**** Records supplied
import Summits.HubbardSuperconductivity.HubbardSuperconductivity.Theorems.AnisotropyChordTransferFibre3FinXDEvalW

/-!
# Route `AnisotropyChord` / H0 rotor rung: FIN per-`L` row-D (KT-2a″) cell facts, `L = 21`, cells 83–83

Kernel facts `xdCellAny0 21 (49/50) la lb aD = true` (in-kernel point tables, zero data; `decide +kernel`) for the combined-cell
grid of `L = 21` (g5 design, 1–2.5 % cells); assembled in `…FinXDTwentyOne`.  Prover seat `hubbard-h0-rotor-p3` g7; helper for piece A =
stmt-HubbardSuperconductivity-23918 of rung 19089 (`--supports`, helper class).  WHAT THIS IS NOT: nothing here proves superconductivity in the
Hubbard model (rotor TARGET as worded stays FALSE, g15 verdict); kernel facts for ONE hypothesis of ONE conditional reduction.
-/

set_option linter.dupNamespace false
set_option autoImplicit false

namespace Summit.HubbardSuperconductivity.HubbardSuperconductivity.Theorems.AnisotropyChord.Transfer.Fibre3

namespace FinXD

/-- cell 83 of `L = 21` (`cert`). [folklore] -/
theorem xd21_83 : xdCellAny0 21 (49/50 : ℚ) 945895263900145 969542645497649 (2/25 : ℚ) = true := by (rw [← xdCellAnyW0_eq]; decide +kernel)

end FinXD

end Summit.HubbardSuperconductivity.HubbardSuperconductivity.Theorems.AnisotropyChord.Transfer.Fibre3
********
• **What you are asked to do**
Report, for the data above, every line in which the string "decide" appears.

• **Answer section**
Kernel facts `xdCellAny0 21 (49/50) la lb aD = true` (in-kernel point tables, zero data; `decide +kernel`) for the combined-cell
theorem xd21_83 : xdCellAny0 21 (49/50 : ℚ) 945895263900145 969542645497649 (2/25 : ℚ) = true := by (rw [← xdCellAnyW0_eq]; decide +kernel)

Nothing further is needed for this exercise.